The Country Behind the History: Why Japan’s Military Makes Sense
October 23, 2015
Japan: Haunted by Its Past
The guttural, visceral reaction of the international community is an expected barrage on Abe; Newsweek and the New York Times have immediately tied what they called “Abe’s militarism” to his imperial grandfather, Nobusuke Kishi. At the end of the Second World War, Kishi was tried for the war crimes committed by the Japanese Empire during conflict, and was directly held responsible for much of the sprawling militaristic vision of the nation. In this light, Abe seems a subtle Putin pushing the agenda of a bygone age. But this is at best a paranoid lense through which to view recent developments; Abe should rather be seen as a man trying to keep pace with a changing international legal system in the increasingly multipolar world.
Immediately after World War II, Japan was de-militarized at the behest of General MacArthur on the premise that no tragedies like those witnessed on the Pacific front should ever come to pass again. Very quickly, however, this became an issue given the interests of the Soviet Union and, later, China, in the region. As a result, the Japaense Self-Defense force was created to provide defensive aid to Japan.
Global military spending, 2004-2013. Source: Economist.
In the present day, a crucial misunderstanding is taking place: the Japanese people are no longer the militarists they were with the oligarchic industrialization-touting families upending traditional values. The Centre for International Governance Innovation wrote in 2014 that there was “no prospect” of a return to these values, as the Constitution has created a robustly accountable democracy (perhaps an enviable one) that would culturally deter leaders from outright militarization. An article in Survival: Global Politics and Strategy echoes this sentiment, stating that Abe’s policy is hardly militaristic to the point of concern.. If anything, the Asia-Pacific region would become more stable with a more powerful Japan, particularly because the country could serve as a U.S.-aligned counterweight to the China and its geopolitical rise. Like many modern controversies in international politics, the issue is of image rather than of substance when it comes to constitutional debate. In fact, according to a graphic from the Economist, the size of Japan’s military has been decreasing over the past few years. Furthermore, it is ranked 102nd in the world for military spending as a share of GDP. These are not the numbers of a militarist nation.
Opening a New Chapter for Japan in the 21st Century
What few may come to realize is that Japan’s move was inevitable; the world has been moving towards the international norm of collective self-defense for many years now. The United Nations has famously been pushing the boundaries of the definition of “peacekeeping” since the 1991 Brahimi Report, which declared that self-defense does not mean that one cannot pre-empt possible enemy offensives. Without this installation, the UN member states would find constantly themselves in the midst of armed conflicts, refraining from taking action due to fears of transgressing boundaries. Recently, the UN went even further and established an outright offensive mission in the Democratic Republic of the Congo.

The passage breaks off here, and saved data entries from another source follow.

/-- **Torus ↦ torus**: `e(s) ∈ torusU σ_w J_w` for `s ∈ (cmBorelTriple L 3 v).M`. [cite: Rogawski1990, §1.10 p. 9] [cite: PlatonovRapinchuk1994, §5.1] -/
theorem localNonsplitEquiv_coe_mem_torusU (s : ↥(cmBorelTriple L 3 v).M) :
    localNonsplitEquiv (IsCMField.complexConj L) (Rogawski1990.qsForm L) (IsCMField.complexConj_ne_one L) w hw (s : ↥(unitaryGroupOfForm (conjLocal L (IsCMField.complexConj L) v) (cmLocalForm L 3 v))) ∈
      torusU (galAdicCompletionMap (L := L) (IsCMField.complexConj L) hw) (placeForm (Rogawski1990.qsForm L) w.1) :=
  (localNonsplitEquiv_mem_torusU_iff L v w hw (s : ↥(unitaryGroupOfForm (conjLocal L (IsCMField.complexConj L) v) (cmLocalForm L 3 v)))).2 s.2

/-- **Diagonal writings correspond**: `diag(d) = s` on the CM carrier gives `diag(d_w) = e(s)` with `d_w i = (d i)(w)`. [cite: PlatonovRapinchuk1994, §5.1] -/
theorem glDiagonal_eval_eq_localNonsplitEquiv (s : ↥(unitaryGroupOfForm (conjLocal L (IsCMField.complexConj L) v) (cmLocalForm L 3 v))) {d : Fin 3 → (LocalRing L v)ˣ} (hd : glDiagonal 3 (LocalRing L v) d = (s : GL (Fin 3) (LocalRing L v))) :
    glDiagonal 3 (w.1.adicCompletion L) (fun i => Units.map (Pi.evalRingHom (fun w' : PlacesOver L v => w'.1.adicCompletion L) w).toMonoidHom (d i)) =
      ((localNonsplitEquiv (IsCMField.complexConj L) (Rogawski1990.qsForm L) (IsCMField.complexConj_ne_one L) w hw s :
        ↥(unitaryGroupOfForm (galAdicCompletionMap (L := L) (IsCMField.complexConj L) hw) (placeForm (Rogawski1990.qsForm L) w.1))) :
          GL (Fin 3) (w.1.adicCompletion L)) := by
  apply Units.ext
  ext i j
  rw [localNonsplitEquiv_apply_apply L v w hw s i j, ← hd, coe_glDiagonal, coe_glDiagonal, Matrix.diagonal_apply, Matrix.diagonal_apply]
  split_ifs with h
  · rfl
  · rfl

omit [IsCMField L] in
/-- The root scalars of the two writings correspond: `(d_w i)⁻¹ d_w j − 1 = ((d i)⁻¹ d j − 1)(w)` (`d_w i = (d i)(w)`). [cite: PlatonovRapinchuk1994, §5.1] -/
theorem rootScalar_eval_eq (d : Fin 3 → (LocalRing L v)ˣ) (i j : Fin 3) :
    (((Units.map (Pi.evalRingHom (fun w' : PlacesOver L v => w'.1.adicCompletion L) w).toMonoidHom (d i))⁻¹ *
        Units.map (Pi.evalRingHom (fun w' : PlacesOver L v => w'.1.adicCompletion L) w).toMonoidHom (d j) : (w.1.adicCompletion L)ˣ) :
          w.1.adicCompletion L) - 1 =
      ((((d i)⁻¹ * d j : (LocalRing L v)ˣ) : LocalRing L v) - 1) w := by
  rw [← map_inv, ← map_mul, Units.coe_map, Pi.sub_apply, Pi.one_apply]
  rfl

/-- **Regular ↔ regular** across the one-place model (★ `isRegularElt_iff_separable_localNonsplitEquiv`). [cite: Rogawski1990, §3.1 p. 19] [cite: PlatonovRapinchuk1994, §5.1] -/
theorem isRegularElt_localNonsplitEquiv_iff (g : ↥(unitaryGroupOfForm (conjLocal L (IsCMField.complexConj L) v) (cmLocalForm L 3 v))) :
    IsRegularElt ((localNonsplitEquiv (IsCMField.complexConj L) (Rogawski1990.qsForm L) (IsCMField.complexConj_ne_one L) w hw g :
        ↥(unitaryGroupOfForm (galAdicCompletionMap (L := L) (IsCMField.complexConj L) hw) (placeForm (Rogawski1990.qsForm L) w.1))) :
          GL (Fin 3) (w.1.adicCompletion L)) ↔
      IsRegularElt (g : GL (Fin 3) (LocalRing L v)) := by
  rw [isRegularElt_iff, TypeThreeTorus.isRegularElt_iff_separable_localNonsplitEquiv L w hw g]

/-- **`e⁻¹(torusU σ_w J_w) = (cmBorelTriple L 3 v).M`** in the `MulEquiv.toMonoidHom` spelling of §1–§2 (★ `comap_localNonsplitEquiv_torusU`). [cite: Rogawski1990, §1.10 p. 9] -/
theorem comap_torusU_eq_M :
    (torusU (galAdicCompletionMap (L := L) (IsCMField.complexConj L) hw) (placeForm (Rogawski1990.qsForm L) w.1)).comap
        (localNonsplitEquiv (IsCMField.complexConj L) (Rogawski1990.qsForm L) (IsCMField.complexConj_ne_one L) w hw).toMulEquiv.toMonoidHom =
      (cmBorelTriple L 3 v).M := by
  ext g
  rw [Subgroup.mem_comap]
  exact localNonsplitEquiv_mem_torusU_iff L v w hw g
/-- RH-FREE. `‖Σ c_i p_i‖²`, `⟪v, Tv⟫` and `⟪Σ e_i p_i, v⟫` in coordinates: for `v = Σ_i c_i p_i`,
`⟪v, v⟫ = star c ⬝ Γc`, `⟪v, T v⟫ = Σ_ij t_ij (star c ᵥ* Γ)_i (Γ c)_j`, `⟪Σ e_i p_i, v⟫ = star e ⬝ Γ c`.
[cite: ConnesConsani2021, §6.5 Lemma 6.6 p. 25 (coordinates in a non-orthogonal basis, pattern)] -/
theorem inner_coords (p : ι → E) (t : Matrix ι ι 𝕜) (c e : ι → 𝕜) :
    ⟪∑ i, c i • p i, ∑ i, c i • p i⟫_𝕜 = star c ⬝ᵥ (gram p).mulVec c ∧
    ⟪∑ i, c i • p i, finRankOp p t (∑ i, c i • p i)⟫_𝕜
        = ∑ i, ∑ j, t i j * (Matrix.vecMul (star c) (gram p) i * (gram p).mulVec c j) ∧
    ⟪∑ i, e i • p i, ∑ i, c i • p i⟫_𝕜 = star e ⬝ᵥ (gram p).mulVec c := by
  refine ⟨?_, ?_, ?_⟩
  · rw [dotProduct, sum_inner]
    refine Finset.sum_congr rfl fun i _ ↦ ?_
    rw [inner_smul_left, inner_left_sum_smul, Pi.star_apply, starRingEnd_apply]
  · rw [inner_finRankOp]
    refine Finset.sum_congr rfl fun i _ ↦ Finset.sum_congr rfl fun j _ ↦ ?_
    rw [inner_sum_smul_right, inner_left_sum_smul]
  · rw [dotProduct, sum_inner]
    refine Finset.sum_congr rfl fun i _ ↦ ?_
    rw [inner_smul_left, inner_left_sum_smul, Pi.star_apply, starRingEnd_apply]

/-- RH-FREE. **The gap hypothesis of (S2) in coordinates.**  If for every coefficient vector `c`
`μ · re(star c ⬝ Γc) ≤ re(star c ⬝ Γc − Σ_ij t_ij (star c ᵥ* Γ)_i (Γc)_j) + a₀ |star e ⬝ Γc|²`, then the
compressed pencil of `T = Σ t_ij |p_i⟩⟨p_j|` and `φ₀ = Σ e_i p_i` has gap `μ` on `V = span p`.
[cite: ConnesConsani2021, §6.5–6.7 pp. 25–28 (spectral data of a finite-rank approximant, pattern)] -/
theorem gap_of_coords (p : ι → E) (t : Matrix ι ι 𝕜) (e : ι → 𝕜) {a₀ μ : ℝ}
    (h : ∀ c : ι → 𝕜,
      μ * RCLike.re (star c ⬝ᵥ (gram p).mulVec c)
        ≤ RCLike.re (star c ⬝ᵥ (gram p).mulVec c
            - ∑ i, ∑ j, t i j * (Matrix.vecMul (star c) (gram p) i * (gram p).mulVec c j))
          + a₀ * ‖star e ⬝ᵥ (gram p).mulVec c‖ ^ 2) :
    ∀ v ∈ Submodule.span 𝕜 (Set.range p),
      μ * ‖v‖ ^ 2 ≤ RCLike.re ⟪v, v - finRankOp p t v⟫_𝕜 + a₀ * ‖⟪∑ i, e i • p i, v⟫_𝕜‖ ^ 2 := by
  intro v hv
  obtain ⟨c, rfl⟩ := (Submodule.mem_span_range_iff_exists_fun 𝕜).1 hv
  obtain ⟨h1, h2, h3⟩ := inner_coords p t c e
  have hn : ‖∑ i, c i • p i‖ ^ 2 = RCLike.re (star c ⬝ᵥ (gram p).mulVec c) := by
    rw [← h1, inner_self_eq_norm_sq (𝕜 := 𝕜)]
  rw [hn, inner_sub_right, map_sub, h1, h2, h3, ← map_sub]
  exact h c
import Summits.HubbardSuperconductivity.HubbardSuperconductivity.Theorems.AnisotropyChordTransferFibre3FinX3Eval

/-!
# Route `AnisotropyChord` / H0 rotor rung: FIN per-`L` GM₃ (X4), `L = 25` — rows `N₁` / D / side-condition cell facts, part `p39`

Kernel facts (`decide +kernel`) for cert cells 97, 98 of the per-`L` grid of `L = 25`: `xbnCellAny2` (row `N₁` on XB2 point wedges recomputed in the kernel, exporting the literal brackets `nt ⊇ T⁺ − 3λ₂` and `tb ⊇ T⁺·D`), `xdCellAnyN0` (row D, reads `nt`), `sdCellAnyZN` (side condition, reads `nt`); evaluators `…FinX3Eval`; constants from the compiled design probe (x3probe/x3plan, margins c ×0.985, b ×1.03, aD ×1.03); assembled in `…FinX3GM3TwentyFive`.
Prover seat `hubbard-h0-rotor-p3` g8; helper for piece A = stmt-HubbardSuperconductivity-23918 of rung 19089 (`--supports`, helper class).
WHAT THIS IS NOT: nothing here proves superconductivity in the Hubbard model (rotor TARGET as worded stays FALSE, g15 verdict); kernel facts for the FIN certificate of ONE conditional reduction.  Tree imports only; zero data; standard axioms.
-/

set_option linter.dupNamespace false
set_option autoImplicit false

namespace Summit.HubbardSuperconductivity.HubbardSuperconductivity.Theorems.AnisotropyChord.Transfer.Fibre3

namespace FinXD

open FinXB FinCell Hole2

set_option maxHeartbeats 4000000 in
/-- row `N₁` of cell 97 of `L = 25` (`c = 119/200`), exporting `nt`, `tb`. [folklore] -/
theorem xn25_97 : xbnCellAny2 25 (49/50 : ℚ) 939615511284064 963105899066166 (119/200 : ℚ) ((1635532733217 : ℤ), (9533461947849 : ℤ)) ((2820464861711545 : ℤ), (2898868364020211 : ℤ)) = true := by decide +kernel

set_option maxHeartbeats 4000000 in
/-- row D of cell 97 of `L = 25` (`aD = 79/1000`). [folklore] -/
theorem xd25_97 : xdCellAnyN0 25 (49/50 : ℚ) 939615511284064 963105899066166 (79/1000 : ℚ) ((1635532733217 : ℤ), (9533461947849 : ℤ)) = true := by decide +kernel

set_option maxHeartbeats 4000000 in
/-- side condition of cell 97 of `L = 25` (`c, b = 72/100, aD`). [folklore] -/
theorem sd25_97 : sdCellAnyZN 25 (49/50 : ℚ) 100 939615511284064 963105899066166 ((119/200 : ℚ), (72 : ℕ), (79/1000 : ℚ)) ((1635532733217 : ℤ), (9533461947849 : ℤ)) = true := by decide +kernel

set_option maxHeartbeats 4000000 in
/-- row `N₁` of cell 98 of `L = 25` (`c = 119/200`), exporting `nt`, `tb`. [folklore] -/
theorem xn25_98 : xbnCellAny2 25 (49/50 : ℚ) 963105899066166 987183546542821 (119/200 : ℚ) ((1990990917916 : ℤ), (9961218664349 : ℤ)) ((2891291053120703 : ℤ), (2971529493288523 : ℤ)) = true := by decide +kernel

set_option maxHeartbeats 4000000 in
/-- row D of cell 98 of `L = 25` (`aD = 79/1000`). [folklore] -/
theorem xd25_98 : xdCellAnyN0 25 (49/50 : ℚ) 963105899066166 987183546542821 (79/1000 : ℚ) ((1990990917916 : ℤ), (9961218664349 : ℤ)) = true := by decide +kernel

set_option maxHeartbeats 4000000 in
/-- side condition of cell 98 of `L = 25` (`c, b = 73/100, aD`). [folklore] -/
theorem sd25_98 : sdCellAnyZN 25 (49/50 : ℚ) 100 963105899066166 987183546542821 ((119/200 : ℚ), (73 : ℕ), (79/1000 : ℚ)) ((1990990917916 : ℤ), (9961218664349 : ℤ)) = true := by decide +kernel

end FinXD

end Summit.HubbardSuperconductivity.HubbardSuperconductivity.Theorems.AnisotropyChord.Transfer.Fibre3
import Summits.Ventures.HodgeRepro2.T5SU11LegendreCentralBinomial

/-!
# Bounds for the Laplace–Heine asymptotic: `1/(4k) ≤ a_k² ≤ 1/(2k + 1)`, the ratio bounds `a_{n−j}/a_n ≤ 2√n`,
`≤ 2` for `j ≤ n/2`, `≤ (1 + 1/(2(n−m)+1))^m` for `j ≤ m`, and two limits

Elementary two-sided bounds for `a_k = C(2k,k)/4^k` (`T5SU11LegendreHeine.binomHalf`): **`1/(4k) ≤ a_k² ≤ 1/(2k + 1)`**
(`le_binomHalf_sq`, `binomHalf_sq_le`, by induction with `(k+1) a_{k+1} = (k+½) a_k`), hence `1/a_n ≤ 2√n`
(`inv_binomHalf_le`) and the ratio bounds used block by block in `T5SU11LegendreLaplaceHeine`:
**`a_{n−j}/a_n ≤ 2√n`** (`binomHalf_div_le_sqrt`), **`a_{n−j}/a_n ≤ 2` for `j ≤ n/2`** (`binomHalf_div_le_two`),
**`a_{n−j}/a_n ≤ (1 + 1/(2(n−m)+1))^m` for `j ≤ m ≤ n`** (`binomHalf_div_le_pow`, from
`T5SU11LegendreCentralBinomial.binomHalf_div_le`); and the two limits `(1 + 1/(2(n−m)+1))^m → 1` (`m` fixed,
`tendsto_one_add_pow`) and `n z^{⌊n/2⌋} → 0` for `0 < z < 1` (`tendsto_mul_pow_div_two`). Nothing is claimed about (N).

Blind lane: Mathlib + the HodgeRepro2 prefix only; no sorry; axioms ⊆ {propext, Classical.choice,
Quot.sound}.
-/

namespace Summit.Ventures.HodgeRepro2.T5SU11LegendreHeineBounds

open Filter Topology Finset
open T5SU11LegendreHeine T5SU11LegendreCentralBinomial

/-! ### Elementary two-sided bounds `1/(4k) ≤ a_k² ≤ 1/(2k + 1)` -/

/-- `a_k² ≤ 1/(2k + 1)`. -/
theorem binomHalf_sq_le (k : ℕ) : binomHalf k ^ 2 ≤ 1 / (2 * (k : ℝ) + 1) := by
  induction k with
  | zero => simp
  | succ k ih =>
    have h := binomHalf_succ k
    have hk : (0 : ℝ) ≤ k := Nat.cast_nonneg k
    have hp := binomHalf_pos k
    have e : binomHalf (k + 1) = ((k : ℝ) + 1 / 2) / ((k : ℝ) + 1) * binomHalf k := by
      rw [div_mul_eq_mul_div, eq_div_iff (by positivity)]
      linarith [h]
    rw [e, mul_pow]
    push_cast
    calc (((k : ℝ) + 1 / 2) / ((k : ℝ) + 1)) ^ 2 * binomHalf k ^ 2
        ≤ (((k : ℝ) + 1 / 2) / ((k : ℝ) + 1)) ^ 2 * (1 / (2 * (k : ℝ) + 1)) :=
          mul_le_mul_of_nonneg_left ih (by positivity)
      _ ≤ 1 / (2 * ((k : ℝ) + 1) + 1) := by
          rw [div_pow, div_mul_div_comm, mul_one, div_le_div_iff₀ (by positivity) (by positivity)]
          nlinarith

/-- `1/(4k) ≤ a_k²` for `k ≥ 1`. -/
theorem le_binomHalf_sq {k : ℕ} (hk : 1 ≤ k) : 1 / (4 * (k : ℝ)) ≤ binomHalf k ^ 2 := by
  induction k with
  | zero => omega
  | succ k ih =>
    rcases Nat.eq_zero_or_pos k with rfl | hk'
    · rw [binomHalf_one]; norm_num
    · have h := binomHalf_succ k
      have hkr : (1 : ℝ) ≤ k := by exact_mod_cast hk'
      have hp := binomHalf_pos k
      have e : binomHalf (k + 1) = ((k : ℝ) + 1 / 2) / ((k : ℝ) + 1) * binomHalf k := by
        rw [div_mul_eq_mul_div, eq_div_iff (by positivity)]
        linarith [h]
      rw [e, mul_pow]
      push_cast
      calc 1 / (4 * ((k : ℝ) + 1))
          ≤ (((k : ℝ) + 1 / 2) / ((k : ℝ) + 1)) ^ 2 * (1 / (4 * (k : ℝ))) := by
            rw [div_pow, div_mul_div_comm, mul_one, div_le_div_iff₀ (by positivity) (by positivity)]
            nlinarith
        _ ≤ (((k : ℝ) + 1 / 2) / ((k : ℝ) + 1)) ^ 2 * binomHalf k ^ 2 :=
            mul_le_mul_of_nonneg_left (ih hk') (by positivity)

/-- `1/a_n ≤ 2√n` for `n ≥ 1`. -/
theorem inv_binomHalf_le {n : ℕ} (hn : 1 ≤ n) : (binomHalf n)⁻¹ ≤ 2 * Real.sqrt n := by
  have h := le_binomHalf_sq hn
  have hp := binomHalf_pos n
  have hn' : (0 : ℝ) < n := by exact_mod_cast hn
  have hs : 0 < Real.sqrt (n : ℝ) := Real.sqrt_pos.mpr hn'
  rw [inv_le_iff_one_le_mul₀ hp]
  -- `1 ≤ 2√n a_n ⇔ 1 ≤ 4n a_n²`
  have h4 : 1 ≤ (2 * Real.sqrt n * binomHalf n) ^ 2 := by
    rw [mul_pow, mul_pow, Real.sq_sqrt hn'.le]
    rw [div_le_iff₀ (by positivity)] at h
    linarith
  by_contra hcon
  have hX0 : 0 ≤ 2 * Real.sqrt n * binomHalf n := by positivity
  have := pow_lt_one₀ hX0 (lt_of_not_ge hcon) two_ne_zero
  linarith

/-- **`a_{n−j}/a_n ≤ 2√n`** for `j ≤ n`, `n ≥ 1`. -/
theorem binomHalf_div_le_sqrt {n j : ℕ} (hn : 1 ≤ n) : binomHalf (n - j) / binomHalf n ≤ 2 * Real.sqrt n := by
  rw [div_eq_mul_inv]
  calc binomHalf (n - j) * (binomHalf n)⁻¹ ≤ 1 * (binomHalf n)⁻¹ :=
        mul_le_mul_of_nonneg_right (binomHalf_le_one _) (inv_nonneg.mpr (binomHalf_pos n).le)
    _ ≤ 2 * Real.sqrt n := by rw [one_mul]; exact inv_binomHalf_le hn

/-- **`a_{n−j}/a_n ≤ 2`** for `j ≤ n/2`, `n ≥ 1`. -/
theorem binomHalf_div_le_two {n j : ℕ} (hn : 1 ≤ n) (hj : j ≤ n / 2) : binomHalf (n - j) / binomHalf n ≤ 2 := by
  have hp := binomHalf_pos n
  have hq := binomHalf_pos (n - j)
  have h1 := binomHalf_sq_le (n - j)
  have h2 := le_binomHalf_sq hn
  have hnj : (n : ℝ) + 1 ≤ 2 * ((n - j : ℕ) : ℝ) + 1 := by
    have : n ≤ 2 * (n - j) := by omega
    have : (n : ℝ) ≤ 2 * ((n - j : ℕ) : ℝ) := by exact_mod_cast this
    linarith
  have hsq : (binomHalf (n - j) / binomHalf n) ^ 2 ≤ 4 := by
    rw [div_pow, div_le_iff₀ (by positivity)]
    calc binomHalf (n - j) ^ 2 ≤ 1 / (2 * ((n - j : ℕ) : ℝ) + 1) := h1
      _ ≤ 1 / ((n : ℝ) + 1) := one_div_le_one_div_of_le (by positivity) hnj
      _ ≤ 4 * (1 / (4 * (n : ℝ))) := by
          rw [mul_one_div, div_le_div_iff₀ (by positivity) (by positivity)]
          have : (1 : ℝ) ≤ n := by exact_mod_cast hn
          nlinarith
      _ ≤ 4 * binomHalf n ^ 2 := mul_le_mul_of_nonneg_left h2 (by norm_num)
  have hpos : 0 ≤ binomHalf (n - j) / binomHalf n := by positivity
  nlinarith [sq_nonneg (binomHalf (n - j) / binomHalf n - 2)]

/-- **`a_{n−j}/a_n ≤ (1 + 1/(2(n−m)+1))^m`** for `j ≤ m ≤ n`. -/
theorem binomHalf_div_le_pow {n m j : ℕ} (hj : j ≤ m) (hm : m ≤ n) :
    binomHalf (n - j) / binomHalf n ≤ (1 + 1 / (2 * ((n - m : ℕ) : ℝ) + 1)) ^ m := by
  have h := binomHalf_div_le (n - j) j
  rw [Nat.sub_add_cancel (hj.trans hm)] at h
  refine h.trans ?_
  have hbase : 1 + 1 / (2 * ((n - j : ℕ) : ℝ) + 1) ≤ 1 + 1 / (2 * ((n - m : ℕ) : ℝ) + 1) := by
    have : ((n - m : ℕ) : ℝ) ≤ ((n - j : ℕ) : ℝ) := by exact_mod_cast Nat.sub_le_sub_left hj n
    have ha : (0 : ℝ) < 2 * ((n - m : ℕ) : ℝ) + 1 := by positivity
    have hab : 2 * ((n - m : ℕ) : ℝ) + 1 ≤ 2 * ((n - j : ℕ) : ℝ) + 1 := by linarith
    linarith [one_div_le_one_div_of_le ha hab]
  calc (1 + 1 / (2 * ((n - j : ℕ) : ℝ) + 1)) ^ j ≤ (1 + 1 / (2 * ((n - m : ℕ) : ℝ) + 1)) ^ j :=
        pow_le_pow_left₀ (by positivity) hbase j
    _ ≤ (1 + 1 / (2 * ((n - m : ℕ) : ℝ) + 1)) ^ m :=
        pow_le_pow_right₀ (by linarith [show (0 : ℝ) ≤ 1 / (2 * ((n - m : ℕ) : ℝ) + 1) by positivity]) hj

/-! ### Two limits -/

/-- `(1 + 1/(2(n−m)+1))^m → 1` as `n → ∞` (`m` fixed). -/
theorem tendsto_one_add_pow (m : ℕ) :
    Tendsto (fun n : ℕ => (1 + 1 / (2 * ((n - m : ℕ) : ℝ) + 1)) ^ m) atTop (𝓝 1) := by
  have h1 : Tendsto (fun n : ℕ => (2 * ((n - m : ℕ) : ℝ) + 1)) atTop atTop := by
    have : Tendsto (fun n : ℕ => ((n - m : ℕ) : ℝ)) atTop atTop :=
      tendsto_natCast_atTop_atTop.comp (tendsto_sub_atTop_nat m)
    exact tendsto_atTop_add_const_right _ _ (this.const_mul_atTop' (two_pos : (0 : ℝ) < 2))
  have h2 : Tendsto (fun n : ℕ => 1 / (2 * ((n - m : ℕ) : ℝ) + 1)) atTop (𝓝 0) := by
    simp only [one_div]
    exact tendsto_inv_atTop_zero.comp h1
  have h3 := (tendsto_const_nhds (x := (1 : ℝ))).add h2
  rw [add_zero] at h3
  simpa using h3.pow m

/-- `n · z^{⌊n/2⌋} → 0` for `0 < z < 1`. -/
theorem tendsto_mul_pow_div_two {z : ℝ} (hz0 : 0 < z) (hz1 : z < 1) :
    Tendsto (fun n : ℕ => (n : ℝ) * z ^ (n / 2)) atTop (𝓝 0) := by
  set s := Real.sqrt z with hs
  have hs0 : 0 < s := Real.sqrt_pos.mpr hz0
  have hs1 : s < 1 := by
    have := Real.sqrt_lt_sqrt hz0.le hz1
    rwa [Real.sqrt_one] at this
  have hss : s * s = z := Real.mul_self_sqrt hz0.le
  -- `z^{⌊n/2⌋} ≤ s^{n−1}` since `2⌊n/2⌋ ≥ n − 1`
  have hb : ∀ n : ℕ, z ^ (n / 2) ≤ s ^ (n - 1) := fun n => by
    rw [← hss, ← pow_two, ← pow_mul]
    exact pow_le_pow_of_le_one hs0.le hs1.le (by omega)
  have hlim : Tendsto (fun n : ℕ => (n : ℝ) * s ^ (n - 1)) atTop (𝓝 0) := by
    have h := (tendsto_self_mul_const_pow_of_lt_one hs0.le hs1).div_const s
    rw [zero_div] at h
    refine h.congr' (eventually_atTop.mpr ⟨1, fun n hn => ?_⟩)
    obtain ⟨k, rfl⟩ : ∃ k, n = k + 1 := ⟨n - 1, by omega⟩
    simp only [Nat.add_sub_cancel]
    field_simp
    ring
  refine tendsto_of_tendsto_of_tendsto_of_le_of_le tendsto_const_nhds hlim (fun n => ?_) (fun n => ?_)
  · positivity
  · exact mul_le_mul_of_nonneg_left (hb n) (Nat.cast_nonneg n)


end Summit.Ventures.HodgeRepro2.T5SU11LegendreHeineBounds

Questions of efficacy are beyond the scope of this discussion, but one clear point is not: self-defense in a world so interconnected that idle non-state actors pose as much a threat as neighboring nations cannot be just responding to threats. Shinzo Abe may have had a militarist grandfather, but he also has an extremely strong dedication to his nation’s interests.
The UN Charter itself claims that all nations have a right to collective self-defense. In an age separated from World War II by a deep sobriety about the nature of nuclear weapons and the heavy costs of wars, the impetus for militarism in any nation is dubious without a strong cultural undercurrent, which Japan does not have by any measure. The question of Abe’s policy becomes whether or not the new Japan, the economic superpower, ought to have the same rights as other nations. But, more importantly, recognizing that Abe’s supposed “militarism” is really bound to his treaties with the United States provides a newfound context. This becomes critical to the interpretation of the bills, furthermore, because “collective self-defense” on the part of Japan becomes tied to US and Western interests. Suddenly, Abe’s affront to history becomes an affirmation of his commitment to support his allies, a story that few have been willing to tell.
Modernization is difficult for countries whose worldwide public image is tarnished by history. Looking at the modern geopolitical landscape, however, requires that one considers current needs and modern cultural understandings to make effective decisions in international policy. Thanks to the work of Shinzo Abe Japan has done this. It is now time to support his decision, which could give support to a rise in legitimate multilateral coalitions and important humanitarian and political efforts around the world.